As Christmas is Coming, Am I a “Chreaster”?

An imgae of a cross is on coffee.
An imgae of a cross is on coffee.
By CCD contributor: Paul Wu December 11th, 2020

Churches are always packed on Christmas, with non-Christians who desire to celebrate Christmas attending. However, another group should not be ignored, namely, “Chreasters.”

The number of “Chreasters,” those "Christians" who only attend church on Christmas and Easter cannot be calculated through survey, but the phenomenon is quite common. Some pastors say, “Almost all the back rows in the church are empty in ordinary Sunday services, but they are full on Christmas Eve. Even more chairs cannot hold the extra people and aisles are crowded with many people.” A Catholic priest also confesses that many Catholics seldom go to mass, while mainly attending church on Christmas.

A sister tells me that she, no longer a churchgoer, just attends church on Christmas Eve. Rarely seen in church, a brother who has been baptized, goes to church with his mother every Christmas to please her. What is more surprising is that I encountered some of my acquaintances at a Christmas celebration. Until then, I realized that they who did not seem like Christians who believe in Jesus. 

This is just a tiny amount of what happens on the surface. They share some common identities. Most of “Chreasters” are young and middle-aged who are occupied with work, and they no longer practice the Christian faith. They go to church once a year on Christmas, which is considered as “fulfilling their religious duties.”

The second thing is that they prefer joining social organizations to going to church on Sundays due to the large amount of cultural entertainment that is available. The “heavy holiness” of Christmas leads them to church on that day. 

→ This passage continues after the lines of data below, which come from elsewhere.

import Summits.Ventures.QEC.Census.FoldTowerPlan
import HarnessLib

/-!
# Fold certificate of `[[288,12,18]]` — level-1 file 36: 3 theorem(s) over plan segments (levels 1–3 nested)

Kernel computation only (`decide +kernel`, standard axioms); each theorem's work list is a segment of the plan in
`FoldTowerPlan`; assembled in the closer via `FoldTowerSound`.
-/

set_option maxRecDepth 100000

namespace Summit.Ventures.QEC.Census.Fold.Tower

open Summit.Ventures.QEC.Census Summit.Ventures.QEC.Census.Fold

set_option maxHeartbeats 400000000 in
/-- the 1 level-1 work unit(s) `seg1 663 1` pass `node1Mod` (est. 126 s). -/
theorem l1c108 : runPlan node1Mod (seg1 663 1) = true := by decide +kernel

set_option maxHeartbeats 400000000 in
/-- the 11 level-1 work unit(s) `seg1 664 11` pass `node1Mod` (est. 127 s). -/
theorem l1c109 : runPlan node1Mod (seg1 664 11) = true := by decide +kernel

set_option maxHeartbeats 400000000 in
/-- the 1 level-1 work unit(s) `seg1 675 1` pass `node1Mod` (est. 120 s). -/
theorem l1c110 : runPlan node1Mod (seg1 675 1) = true := by decide +kernel


end Summit.Ventures.QEC.Census.Fold.Tower
import Summits.CriticalPhenomena.Ising3DConformalLimit.Theorems.PerfectScreeningGaussianLimitNotScreenedRieszBalayage
import Summits.CriticalPhenomena.Ising3DConformalLimit.Theorems.PerfectScreeningGaussianLimitNotScreenedRieszKernelPosDef
import Summits.CriticalPhenomena.Ising3DConformalLimit.Theorems.PerfectScreeningGaussianLimitNotScreenedRegressionDefs
import HarnessLib

/-!
# Crux `GaussianLimitNotScreened` (stmt-CriticalPhenomena-13886), line `single-layer-linear-regression`:
# the RIESZ BALAYAGE BOUND `Q_Δ(φ) ≤ 1 − Δ` (the planner's stub C, recomposed)

THEOREM-ONLY file. The planner's registered stub C `stub_rieszBalayageBound` — for `Δ ∈ [1/2, 1)` and every
continuous profile `φ` supported in a ball, `Q_Δ(φ) = 2∫φ(v)(1+|v|²)^{−Δ}dv − ∫∫φ(v)φ(w)|v−w|^{−2Δ} ≤ 1 − Δ` — is
now a THEOREM: lead c1's glue `rieszBalayageBound_of_stubs` (moved here verbatim) fed with the LANDED C1
`stub_rieszKernelPosDef` (positive-semidefiniteness of the Riesz kernel on `ℝ²`, p126364) and C2 `stub_rieszBalayage`
(M. Riesz' balayage identity onto a plane and its mass, p125408). Certificate: `ψ_Δ = ((1−Δ)/π)(1+|·|²)^{Δ−2}` has
`Kψ_Δ = p₁ := (1+|·|²)^{−Δ}` and `⟨ψ_Δ, p₁⟩ = 1 − Δ`, so `Q_Δ(φ) = 2⟨φ,Kψ_Δ⟩ − ⟨φ,Kφ⟩ ≤ ⟨ψ_Δ,Kψ_Δ⟩ = 1 − Δ`.

References: N. S. Landkof, *Foundations of Modern Potential Theory* (1972), Ch. IV §5; M. Riesz (1938).
-/

noncomputable section

namespace Summit.CriticalPhenomena.Ising3DConformalLimit.Cruxes.GaussianLimitNotScreened.SingleLayerLinearRegression

open MeasureTheory Filter Topology
open Literature.Probability.LatticeModels

/-- **C from C1 + C2** (the planner's `stub_rieszBalayageBound`, now a theorem modulo the two registered
real-analysis stubs): with `ψ_Δ := ((1−Δ)/π)(1+|·|²)^{Δ−2}`, C2 gives `Kψ_Δ = p₁ := (1+|·|²)^{−Δ}` pointwise and
`⟨ψ_Δ,p₁⟩ = 1 − Δ`, so `Q_Δ(φ) = 2⟨φ,p₁⟩ − ⟨φ,Kφ⟩ = 2⟨φ,Kψ_Δ⟩ − ⟨φ,Kφ⟩ ≤ ⟨ψ_Δ,Kψ_Δ⟩ = ⟨ψ_Δ,p₁⟩ = 1 − Δ` by C1.
[cite: Landkof1972, Chapter IV §5] -/
theorem rieszBalayageBound_of_stubs
    (hC1 : ∀ Δ : ℝ, 1 / 2 ≤ Δ → Δ < 1 → ∀ (φ : EuclideanSpace ℝ (Fin 2) → ℝ) (R : ℕ), Continuous φ →
      (∀ v : EuclideanSpace ℝ (Fin 2), (R : ℝ) ≤ ‖v‖ → φ v = 0) →
      ∀ (ψ : EuclideanSpace ℝ (Fin 2) → ℝ) (C : ℝ), Continuous ψ →
      (∀ w : EuclideanSpace ℝ (Fin 2), |ψ w| ≤ C * (1 + ‖w‖ ^ 2) ^ (Δ - 2)) →
      2 * ∫ v : EuclideanSpace ℝ (Fin 2), ∫ w : EuclideanSpace ℝ (Fin 2),
          φ v * ψ w * ‖v - w‖ ^ (-(2 * Δ)) ≤
        (∫ v : EuclideanSpace ℝ (Fin 2), ∫ w : EuclideanSpace ℝ (Fin 2),
            φ v * φ w * ‖v - w‖ ^ (-(2 * Δ))) +
          ∫ v : EuclideanSpace ℝ (Fin 2), ∫ w : EuclideanSpace ℝ (Fin 2),
            ψ v * ψ w * ‖v - w‖ ^ (-(2 * Δ)))
    (hC2 : ∀ Δ : ℝ, 1 / 2 ≤ Δ → Δ < 1 →
      (∀ v : EuclideanSpace ℝ (Fin 2), ∫ w : EuclideanSpace ℝ (Fin 2),
          (1 + ‖w‖ ^ 2) ^ (Δ - 2) * ‖v - w‖ ^ (-(2 * Δ)) =
            Real.pi / (1 - Δ) * (1 + ‖v‖ ^ 2) ^ (-Δ)) ∧
      ∫ v : EuclideanSpace ℝ (Fin 2), (1 + ‖v‖ ^ 2) ^ (Δ - 2) * (1 + ‖v‖ ^ 2) ^ (-Δ) = Real.pi) :
    ∀ Δ : ℝ, 1 / 2 ≤ Δ → Δ < 1 → ∀ (φ : E2 → ℝ) (R : ℕ), Continuous φ →
      (∀ v : E2, (R : ℝ) ≤ ‖v‖ → φ v = 0) → contQ Δ φ ≤ 1 - Δ := by
  intro Δ h₁ h₂ φ R hφc hφs
  obtain ⟨hbal, hmass⟩ := hC2 Δ h₁ h₂
  have h1Δ : 0 < 1 - Δ := by linarith
  have hπ : Real.pi ≠ 0 := Real.pi_pos.ne'
  -- the balayage density and its defining properties
  set c : ℝ := (1 - Δ) / Real.pi with hc
  have hc0 : 0 ≤ c := div_nonneg h1Δ.le Real.pi_pos.le
  set ψ : E2 → ℝ := fun w => c * (1 + ‖w‖ ^ 2) ^ (Δ - 2) with hψ
  have hbase : ∀ w : E2, 0 < 1 + ‖w‖ ^ 2 := fun w => by positivity
  have hψc : Continuous ψ := by
    refine continuous_const.mul ?_
    exact (continuous_const.add (continuous_norm.pow 2)).rpow_const fun w => Or.inl (hbase w).ne'
  have hψb : ∀ w : E2, |ψ w| ≤ c * (1 + ‖w‖ ^ 2) ^ (Δ - 2) := by
    intro w
    rw [abs_of_nonneg (mul_nonneg hc0 (Real.rpow_nonneg (hbase w).le _))]
  -- `Kψ = p₁` pointwise
  have hKψ : ∀ v : E2, ∫ w : E2, ψ w * ‖v - w‖ ^ (-(2 * Δ)) = (1 + ‖v‖ ^ 2) ^ (-Δ) := by
    intro v
    have : (fun w : E2 => ψ w * ‖v - w‖ ^ (-(2 * Δ))) =
        fun w : E2 => c * ((1 + ‖w‖ ^ 2) ^ (Δ - 2) * ‖v - w‖ ^ (-(2 * Δ))) := by
      funext w; simp only [hψ]; ring
    rw [this, integral_const_mul, hbal v, hc]
    field_simp
  -- `⟨φ, p₁⟩ = ⟨φ, Kψ⟩`
  have hcross : ∫ v : E2, φ v * (1 + ‖v‖ ^ 2) ^ (-Δ) =
      ∫ v : E2, ∫ w : E2, φ v * ψ w * ‖v - w‖ ^ (-(2 * Δ)) := by
    refine integral_congr_ae (Eventually.of_forall fun v => ?_)
    have : (fun w : E2 => φ v * ψ w * ‖v - w‖ ^ (-(2 * Δ))) =
        fun w : E2 => φ v * (ψ w * ‖v - w‖ ^ (-(2 * Δ))) := by
      funext w; ring
    simp only [this, integral_const_mul, hKψ v]
  -- `⟨ψ, Kψ⟩ = ⟨ψ, p₁⟩ = 1 − Δ`
  have hself : ∫ v : E2, ∫ w : E2, ψ v * ψ w * ‖v - w‖ ^ (-(2 * Δ)) = 1 - Δ := by
    have hstep : ∀ v : E2, ∫ w : E2, ψ v * ψ w * ‖v - w‖ ^ (-(2 * Δ)) =
        c * ((1 + ‖v‖ ^ 2) ^ (Δ - 2) * (1 + ‖v‖ ^ 2) ^ (-Δ)) := by
      intro v
      have : (fun w : E2 => ψ v * ψ w * ‖v - w‖ ^ (-(2 * Δ))) =
          fun w : E2 => ψ v * (ψ w * ‖v - w‖ ^ (-(2 * Δ))) := by
        funext w; ring
      rw [this, integral_const_mul, hKψ v, hψ]
      ring
    simp only [hstep, integral_const_mul, hmass, hc]
    field_simp
  -- assemble with C1
  have hpsd := hC1 Δ h₁ h₂ φ R hφc hφs ψ c hψc hψb
  simp only [contQ]
  linarith

/-- **The planner's stub C `stub_rieszBalayageBound` as a THEOREM** (C1 p126364 + C2 p125408 + lead c1's glue):
`Q_Δ(φ) ≤ 1 − Δ` for `Δ ∈ [1/2,1)` and every continuous `φ` vanishing outside a ball.
[cite: Landkof1972, Chapter IV §5] -/
theorem stub_rieszBalayageBound :
    ∀ Δ : ℝ, 1 / 2 ≤ Δ → Δ < 1 → ∀ (φ : E2 → ℝ) (R : ℕ), Continuous φ →
      (∀ v : E2, (R : ℝ) ≤ ‖v‖ → φ v = 0) → contQ Δ φ ≤ 1 - Δ :=
  rieszBalayageBound_of_stubs stub_rieszKernelPosDef stub_rieszBalayage

end Summit.CriticalPhenomena.Ising3DConformalLimit.Cruxes.GaussianLimitNotScreened.SingleLayerLinearRegression

end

The majority come from Christian families, sharing the same religious identity with their family members with a lack of true devoutness. Out of the need for family meetings, they follow their families to Christmas celebrations. 

There are some “Chreasters” who are kind and have ideas and deeds in accordance with Christian teachings, but their spiritual lives are poor on average. More or less, there are some bad addictions even non-Christians don’t have in their lives. 

I came to know a soccer fan who is addicted to gambling. He said that he often placed bets with a man who worships God, but the latter disappears around Christmas because he is spending time at the church for three days and not gambling. Because of that, he eventually knew his friend’s Christian identity. 

Christians should live a life worthy of the calling they have received, obey Christ’s teachings in thoughts and deeds, and walk daily with the Lord, not being Christians just on Sundays or even Christmas. 

Moreover, the rise of “Chreasters” has something to do with a lack of pastoral care. A sister busy with her work became alienated from her church who never visited her. She would never have been a “Chreaster” if she would have been paid a vist at that time. 

The church can organize a ministry that is responsible for pastoring and caring for new Christians. The team can train them regularly with biblical teachings. The most important thing is to frequently visit those “Chreasaters” who can receive answers for their daily and faith questions and receive actual help. Then the special group can have a stronger sense of belonging and understand more about truth after having felt the warm of their churches.